We lifted Mrs. Nakamoto’s body into a sampan. We laid her out on the floor on her back, because it seemed wrong to put her in face-down. But that meant we had to look at her. The driver, an old Filipino man, headed for the morgue at the hospital. All of us had been born at that hospital, which was a couple of miles out of town. I can’t remember who started it, but suddenly we were making fun of the driver, who was shaking with fear of Mrs. Nakamoto’s dead body. He didn’t deserve this from us, but we didn’t deserve to be sitting on leatherette bus seats around the body of our friend’s mother in her nightgown. We were in an open bus before dawn with a dead body we’d found, and we didn’t know how to behave.

We looked at each other, grinned, and teased him. “Shake-shake,” we called to him, “Hey, Shake-shake, baim’bai we go back downtown for get moah dead folks.” He laughed a high-pitched old man Filipino laugh, and kept on driving, shaking. I was trembling myself; we all were. We agreed it was from the cold.

When we were about halfway to the hospital, we fell silent. I felt around under the seat and found a rolled-up mat, and tried to cover Mrs. Nakamoto with it. Opened the long way it wouldn’t sit properly on her, so I turned it and covered her chest and face with it. I think we all felt better after that.

At the morgue one of the orderlies looked at us, shook his head, and said, “You folks only kids. No good you do dis.” That gave us some strength, and with it pride, which is probably what he meant it to do. We were a Rescue Squad, and had to get back to it. We’d taken our catch up the hill, and unloaded it. Experienced, blooded, we got in Shake-Shake’s sampan and went out for more.

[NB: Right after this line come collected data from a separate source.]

/-- **Killing antisymmetry**: for a Killing field `X`, `g(∇_Y X, Z) = -g(∇_Z X, Y)` (the Killing
equation `g(∇_Y X, Z) + g(Y, ∇_Z X) = 0` and symmetry of `g`). O'Neill 1983, Ch. 9, Prop. 9.25. [cite: ONeillSemiRiemannian1983, Ch. 9, Prop. 9.25] -/
theorem IsKillingField.val_leviCivita_antisymm {X : Π x : M, TangentSpace I x}
    (hX : g.IsKillingField X) (x : M) (Y Z : TangentSpace I x) :
    g.val x (g.leviCivita X x Y) Z = -g.val x (g.leviCivita X x Z) Y := by
  have h := hX.2 x Y Z
  have hs : g.val x Y (g.leviCivita X x Z) = g.val x (g.leviCivita X x Z) Y := g.symm x _ _
  linarith

/-- **The twist form of a Killing field**: `(X♭ ∧ dX♭)(u, v, w) = 2 (X♭(u) g(∇_v X, w) +
X♭(v) g(∇_w X, u) + X♭(w) g(∇_u X, v))`, i.e. `6 X_{[a} ∇_b X_{c]}` (for a Killing field
`dX♭ = 2 ∇X♭`). Wald 1984, §7.1, (7.1.1). [cite: Wald1984, §7.1 (7.1.1)] -/
theorem IsKillingField.twistForm_eq {X : Π x : M, TangentSpace I x} (hX : g.IsKillingField X)
    (x : M) (u v w : TangentSpace I x) :
    g.twistForm X x u v w =
      2 * (g.val x (X x) u * g.val x (g.leviCivita X x v) w +
        g.val x (X x) v * g.val x (g.leviCivita X x w) u +
        g.val x (X x) w * g.val x (g.leviCivita X x u) v) := by
  simp only [twistForm]
  rw [hX.val_leviCivita_antisymm x w v, hX.val_leviCivita_antisymm x u w,
    hX.val_leviCivita_antisymm x v u]
  ring
import Literature.Probability.RandomPlanarGeometry.WholePlaneLoewnerMarkov
import Literature.Probability.RandomPlanarGeometry.WholePlaneLoewnerBackwardChain
import Mathlib.Analysis.Complex.RemovableSingularity
import HarnessLib

/-!
# The radial Loewner maps of the disc are conformal — via whole-plane chains

Topic `Probability/RandomPlanarGeometry`; theorems only. The conformal-map half of the theory of the
radial Loewner chain in the unit disc (`RadialLoewner.Disc`, LSW/Lawler convention; the file
`RadialLoewnerChain` develops the ODE half and announces the conformal-map half as a sequel) is
obtained here WITHOUT a separate development, from the whole-plane theory already in the tree: by
the interior (radial) Markov property of whole-plane Loewner chains (`WholePlaneLoewnerMarkov`:
`map_add_eq`, `compl_hull_add_eq`, `image_invCoord_compl_hull`), for a whole-plane chain `C` driven
by `λ` and a base time `b`, the radial chain of the shifted driver `U = (u ↦ -λ(b + u))` is the
conjugate of `C` by the interior coordinate `Ψ_b = 1/g_b`:

  `g^𝔻_u (1/g_b(z)) = 1/g_{b+u}(z)`   (`map_shiftDriver_invCoord`),

so `g^𝔻_u` is a bijection of the radial domain `D_u` onto `𝔻` fixing `0` (`bijOn_map_shiftDriver`),
holomorphic on `D_u` (`differentiableOn_map_shiftDriver`; off `0` as a composite of holomorphic
maps, at `0` by Riemann's removable singularity theorem and the growth `|g_t(z)| → ∞` at `∞`).
Since EVERY continuous driver `U : [0, ∞) → ℝ` is such a shifted driver (`λ(t) = -U(t⁺)`, base time
`0`; whole-plane chains exist for continuous drivers, `WholePlaneLoewnerChain.exists_unique_holds`),
the statements hold for all continuous `U` (`bijOn_map`, `differentiableOn_map`, `map_zero`):
Lawler (2005), §4.2, Prop. 4.? / LSW (2002), (2.6): "`g_t` is the conformal transformation of `D_t`
onto `𝔻` with `g_t(0) = 0`". (The normalisation `g_t'(0) = eᵗ` is not treated here.)

## References

* G. F. Lawler, *Conformally Invariant Processes in the Plane*, AMS (2005), §4.2 (radial Loewner
  equation), §4.3 (whole-plane chains, Prop. 4.21). [Lawler2005]
* G. F. Lawler, O. Schramm, W. Werner, *One-arm exponent for critical 2D percolation*, EJP 7
  (2002), §2, (2.5)–(2.6). [LawlerSchrammWernerEJP2002]
-/

noncomputable section

open Set Filter Topology Complex Metric
open scoped NNReal

namespace Literature.Probability.RandomPlanarGeometry

namespace RadialLoewner

namespace Disc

Our high school graduation had to be postponed because there were students who were dead, there were students whose parents were dead, and the Hilo Civic Auditorium where the graduation was to be had been seriously damaged, though not destroyed. We had our graduation two weeks late in the high school gym. I sat on the gym floor in my crepe gown and tasseled hat and my fragrant maile lei. Some of the other Rescue Squad kids were there, and Kenzo was too. We avoided him when school resumed, and he avoided us too. We understood that this was the best thing.

The Guidance Counselor wrote a letter to the paper praising us, and criticizing Civil Defense for having made boys do the work of men. But we had no complaint. We wanted to sit together at graduation, but it had to be alphabetic. I felt a sense of completion afterwards, a feeling that today I’d call closure, but I didn’t know the word then. It was important to have that graduation. I think the town saw it as a sign of recovery, of hope, maybe even an affirmation: our seniors graduate no matter what.

In Hilo there’s an official tsunami memorial, but the unofficial one means more to me. It’s the town’s pedestal clock, green metal pillar and a big white face, which was ripped from its base and washed half a mile up the Wailoa River. It stopped at 1:03, hands almost together, and it’s been left that way, cracked glass and all. They put it back on its stand, near the sampan landing, about half a mile from where we found Mrs. Nakamoto.

Every time I go home I drive down to that clock, and I stay with it for a few minutes. I know the passers-by think I’m just another Mainland tourist, because that’s what I look like now. They see a middle aged bald white guy looking at their clock – just standing, looking, not saying anything, not even taking a picture. It doesn’t bother me that they can’t know what I’m thinking about, that they can’t know what I’m remembering.

I never walk out on the bridge where I screamed and was nearly swept away.